Nun ist weder den alten noch den neuen Syndikalisten entgangen, dass das Gros der Gewerkschaften von Rechtselementen beherrscht war, dass sich die Diktatur der kleinbürgerlichen Führer über die Massen, noch mehr als auf die Wahlgänge der sozialdemokratischen Pseudo-Parteien, auf die Gewerkschaftsbürokratie stützte. Also machten sich Gewerkschafter, und mit ihnen viele andere, die davon beseelt waren, gegen das reformistische Übel zu Felde zu ziehen, daran, neue gewerkschaftliche Organisationsformen zu suchen, und sie gründeten neue, von den traditionellen unabhängige Gewerkschaften. Dieser Notbehelf war praktisch so wirkungslos wie theoretisch falsch: man kam über das Grundkriterium der wirtschaftlichen Organisation (worin sich notwendig alle zusammenschließen, die sich aufgrund ihrer Stellung im Produktionsprozess in einer bestimmten Lage befinden, ohne dass von ihnen besondere politische Überzeugungen und besondere praktische Verpflichtungen, was auch große persönliche Opferbereitschaft einschließen kann, verlangt werden) nicht hinaus; ebenso wie man das Kriterium des „Produzenten“ arg strapazierte, was die engen Grenzen der „Berufsgruppe“ nicht zu sprengen vermag. Nein, den revolutionären Klassengeist kann allein die Klassenpartei wecken, die die ganze Palette der Bedingungen und Tätigkeiten des „Proletariers“ überblickt.

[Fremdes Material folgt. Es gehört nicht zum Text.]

import Mathlib
import Literature.NumberTheory.GaloisRepresentations.WeilDeligneRep
import Literature.NumberTheory.Automorphic.LParameter
import Literature.NumberTheory.GaloisRepresentations.LocalGaloisGroupProofs
import Literature.NumberTheory.GaloisRepresentations.LocalGaloisGroupFrobeniusProofs

/-!
# Unramified scalar twists of Weil–Deligne representations (tool file)

Solo seat `solo-Langlands-informed`, session 48; the algebra behind
`SoloInformedPstSpecTwist` ("the specification `IsFontaineDatum` does not determine `WD ∘ D_pst`").

For a unit `c` of the coefficient field and a Weil–Deligne representation `r = (ρ, N)` of `W_F`,
`scalarTwist c r := (w ↦ c ^ deg w • ρ(w), N)` is the twist by the unramified character
`w ↦ c ^ deg w` (`deg` = the degree map of the Weil group, zero exactly on inertia; the tree theorems
`IsFrobPow.mul_holds` / `IsFrobPow.unique_holds` discharge the hypotheses of `WeilGroup.deg`).  Proved:

* it is again a Weil–Deligne representation, functorial in isomorphisms (`isEquivalent_scalarTwist`);
* it preserves and reflects "`N = 0` and inertia acts trivially" (`scalarTwist_unram_iff`), and
  isomorphisms transport that property (`unram_of_isEquivalent`);
* **separation** (`not_isEquivalent_scalarTwist`): if `c ^ dim V ≠ 1` then `r ≇ scalarTwist c r` —
  take determinants of the intertwining identity at a Weil element of degree `1`
  (`exists_isFrobPow_holds`).

Elementary; no citation is load-bearing.
-/

noncomputable section

open Literature.NumberTheory.GaloisRepresentations

namespace Summit.Langlands.Langlands.Theorems

namespace PstSpecTwist

/-! ### Unramified scalar twists of Weil–Deligne representations -/

section WD

variable {F : Type} [Field F] [ValuativeRel F] [TopologicalSpace F] [IsNonarchimedeanLocalField F]
  {C : Type*} [Field C] [CharZero C]
  {V : Type*} [AddCommGroup V] [Module C V] {V' : Type*} [AddCommGroup V'] [Module C V']
  {V'' : Type*} [AddCommGroup V''] [Module C V'']

/-- **The unramified scalar twist** `(w ↦ c ^ deg w • r(w), N)` of a Weil–Deligne representation by
the unramified character `w ↦ c ^ deg w` (`deg` = the degree map of the Weil group, `deg = 0` on
inertia). -/
def scalarTwist (c : Cˣ) (r : WeilDeligneRep F C V) : WeilDeligneRep F C V where
  ρ :=
    { toFun := fun w => ((c : C) ^ (WeilGroup.deg w)) • r.ρ w
      map_one' := by
        rw [map_one, WeilGroup.deg_one IsFrobPow.mul_holds IsFrobPow.unique_holds, zpow_zero, one_smul]
      map_mul' := fun w w' => by
        rw [WeilGroup.deg_mul IsFrobPow.mul_holds IsFrobPow.unique_holds, zpow_add₀ c.ne_zero, map_mul, smul_mul_smul_comm] }
  isContinuous := by
    obtain ⟨U, hU, hUo, hρ⟩ := r.isContinuous
    refine ⟨U, hU, hUo, fun u hu => ?_⟩
    simp only [MonoidHom.coe_mk, OneHom.coe_mk, hρ u hu]
    rw [(WeilGroup.deg_eq_zero_iff_mem_inertia IsFrobPow.mul_holds IsFrobPow.unique_holds).mpr (hU hu), zpow_zero, one_smul]
  N := r.N
  isNilpotent_N := r.isNilpotent_N
  conj_N w := by
    simp only [MonoidHom.coe_mk, OneHom.coe_mk, LinearMap.smul_comp, LinearMap.comp_smul,
      r.conj_N w]
    rw [smul_comm]

/-- The twist does not change the monodromy operator. -/
@[simp] theorem scalarTwist_N (c : Cˣ) (r : WeilDeligneRep F C V) : (scalarTwist c r).N = r.N := rfl

/-- Values of the twisted representation of the Weil group. -/
@[simp] theorem scalarTwist_ρ_apply (c : Cˣ) (r : WeilDeligneRep F C V) (w : WeilGroup F) :
    (scalarTwist c r).ρ w = ((c : C) ^ (WeilGroup.deg w)) • r.ρ w := rfl

/-- The twist is functorial in isomorphisms: `r ≅ r' ⇒ r ⊗ c^deg ≅ r' ⊗ c^deg` (same linear map). -/
theorem isEquivalent_scalarTwist {r : WeilDeligneRep F C V} {r' : WeilDeligneRep F C V'}
    (h : r.IsEquivalent r') (c : Cˣ) : (scalarTwist c r).IsEquivalent (scalarTwist c r') := by
  obtain ⟨e⟩ := h
  refine ⟨{ toRepEquiv := Representation.Equiv.mk e.toLinearEquiv fun w => ?_, comm_N := ?_ }⟩
  · refine LinearMap.ext fun v => ?_
    have h := congr($(e.isIntertwining' w) v)
    simp only [LinearMap.coe_comp, Function.comp_apply] at h
    simp only [LinearMap.coe_comp, Function.comp_apply, scalarTwist_ρ_apply, LinearMap.smul_apply,
      map_smul]
    rw [h]
  · refine LinearMap.ext fun v => ?_
    have h := congr($(e.comm_N) v)
    simp only [LinearMap.coe_comp, Function.comp_apply] at h
    exact h

/-- An isomorphism transports "`N = 0` and inertia acts trivially". -/
theorem unram_of_isEquivalent {r : WeilDeligneRep F C V} {r' : WeilDeligneRep F C V'}
    (h : r.IsEquivalent r') (h0 : r.N = 0 ∧ WeilGroup.IsUnramifiedRep r.ρ) :
    r'.N = 0 ∧ WeilGroup.IsUnramifiedRep r'.ρ := by
  obtain ⟨e⟩ := h
  have hsurj : Function.Surjective e.toLinearEquiv := e.toLinearEquiv.surjective
  refine ⟨LinearMap.ext fun w => ?_, fun u hu => LinearMap.ext fun w => ?_⟩
  · obtain ⟨v, rfl⟩ := hsurj w
    have h := congr($(e.comm_N) v)
    simp only [LinearMap.coe_comp, Function.comp_apply, h0.1, LinearMap.zero_apply, map_zero] at h
    rw [LinearMap.zero_apply]
    exact h.symm
  · obtain ⟨v, rfl⟩ := hsurj w
    have h := congr($(e.isIntertwining' u) v)
    simp only [LinearMap.coe_comp, Function.comp_apply, h0.2 u hu, Module.End.one_apply] at h
    rw [Module.End.one_apply]
    exact h.symm

/-- The twist by `c ^ deg` preserves and reflects "`N = 0` and inertia acts trivially"
(`deg = 0` on inertia). -/
theorem scalarTwist_unram_iff (c : Cˣ) (r : WeilDeligneRep F C V) :
    ((scalarTwist c r).N = 0 ∧ WeilGroup.IsUnramifiedRep (scalarTwist c r).ρ) ↔
      (r.N = 0 ∧ WeilGroup.IsUnramifiedRep r.ρ) := by
  refine and_congr Iff.rfl ⟨fun h u hu => ?_, fun h u hu => ?_⟩
  · have h1 := h u hu
    rw [scalarTwist_ρ_apply, (WeilGroup.deg_eq_zero_iff_mem_inertia IsFrobPow.mul_holds IsFrobPow.unique_holds).mpr hu, zpow_zero,
      one_smul] at h1
    exact h1
  · rw [scalarTwist_ρ_apply, (WeilGroup.deg_eq_zero_iff_mem_inertia IsFrobPow.mul_holds IsFrobPow.unique_holds).mpr hu, zpow_zero,
      one_smul]
    exact h u hu

/-- **Separation**: if `c ^ dim V ≠ 1`, no Weil–Deligne representation on `V` is isomorphic to its own
twist by `c ^ deg` — compare determinants at a Weil element of degree `1`
(`exists_isFrobPow_holds`). -/
theorem not_isEquivalent_scalarTwist [FiniteDimensional C V] (r : WeilDeligneRep F C V) (c : Cˣ)
    (hc : (c : C) ^ (Module.finrank C V) ≠ 1) : ¬ r.IsEquivalent (scalarTwist c r) := by
  rintro ⟨e⟩
  obtain ⟨σ, hσ⟩ := exists_isFrobPow_holds (F := F) 1
  set w : WeilGroup F := WeilGroup.mk σ ⟨1, hσ⟩ with hw
  have hdeg : WeilGroup.deg w = 1 :=
    (WeilGroup.deg_eq_iff IsFrobPow.mul_holds IsFrobPow.unique_holds).mpr (by rw [hw, WeilGroup.toAbsGalois_mk]; exact hσ)
  have h := congrArg LinearMap.det (e.isIntertwining' w)
  rw [scalarTwist_ρ_apply, hdeg, zpow_one, LinearMap.smul_comp, LinearMap.det_smul,
    LinearMap.det_comp, LinearMap.det_comp] at h
  have he : IsUnit (LinearMap.det (e.toLinearEquiv : V →ₗ[C] V)) :=
    LinearMap.isUnit_det _ ((Module.End.isUnit_iff _).mpr e.toLinearEquiv.bijective)
  have hρ : IsUnit (LinearMap.det (r.ρ w)) := LinearMap.isUnit_det _ ((Group.isUnit w).map r.ρ)
  have hu : LinearMap.det (e.toLinearEquiv : V →ₗ[C] V) * LinearMap.det (r.ρ w) ≠ 0 :=
    (he.mul hρ).ne_zero
  apply hc
  refine mul_right_cancel₀ hu ?_
  rw [one_mul]
  linear_combination (-1 : C) * h

end WD

end PstSpecTwist

end Summit.Langlands.Langlands.Theorems

end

Man sucht noch immer nach solchen Rezepten. Eine völlig verfehlte Auslegung des marxistischen Determinismus, eine bornierte Vorstellung von der Rolle, die die letztlich von ökonomischen Faktoren determinierten Bewusstseins- und Willensfaktoren bei der Herausbildung der revolutionären Kräfte spielen, lässt viele ein „mechanisches“ Organisationssystem anvisieren, worin die Masse, entsprechend der Stellung der einzelnen in der Produktion, ich möchte fast sagen, automatisch zusammengefasst würde. Man glaubt, die Masse würde sich dann unweigerlich für die Revolution in Bewegung zu setzen und dabei größte revolutionäre Schlagkraft entwickeln. Es taucht wieder die Illusion auf, dass sich durch eine Organisationsform, die die alte Frage des Widerspruchs zwischen den begrenzten und graduellen Errungenschaften und der höchsten Verwirklichung des revolutionären Programms löst, die tägliche, unmittelbare Bedürfnisbefriedigung direkt mit dem Endresultat des Umsturzes des gesellschaftlichen Systems verknüpfen ließe. Doch, wie die Mehrheit der KPD in einer ihrer Resolutionen richtig feststellte (als diese Fragen in Deutschland besonders akut waren und in der Folge zur Abspaltung der KAPD führten): Die Revolution ist keine Frage der Organisationsform.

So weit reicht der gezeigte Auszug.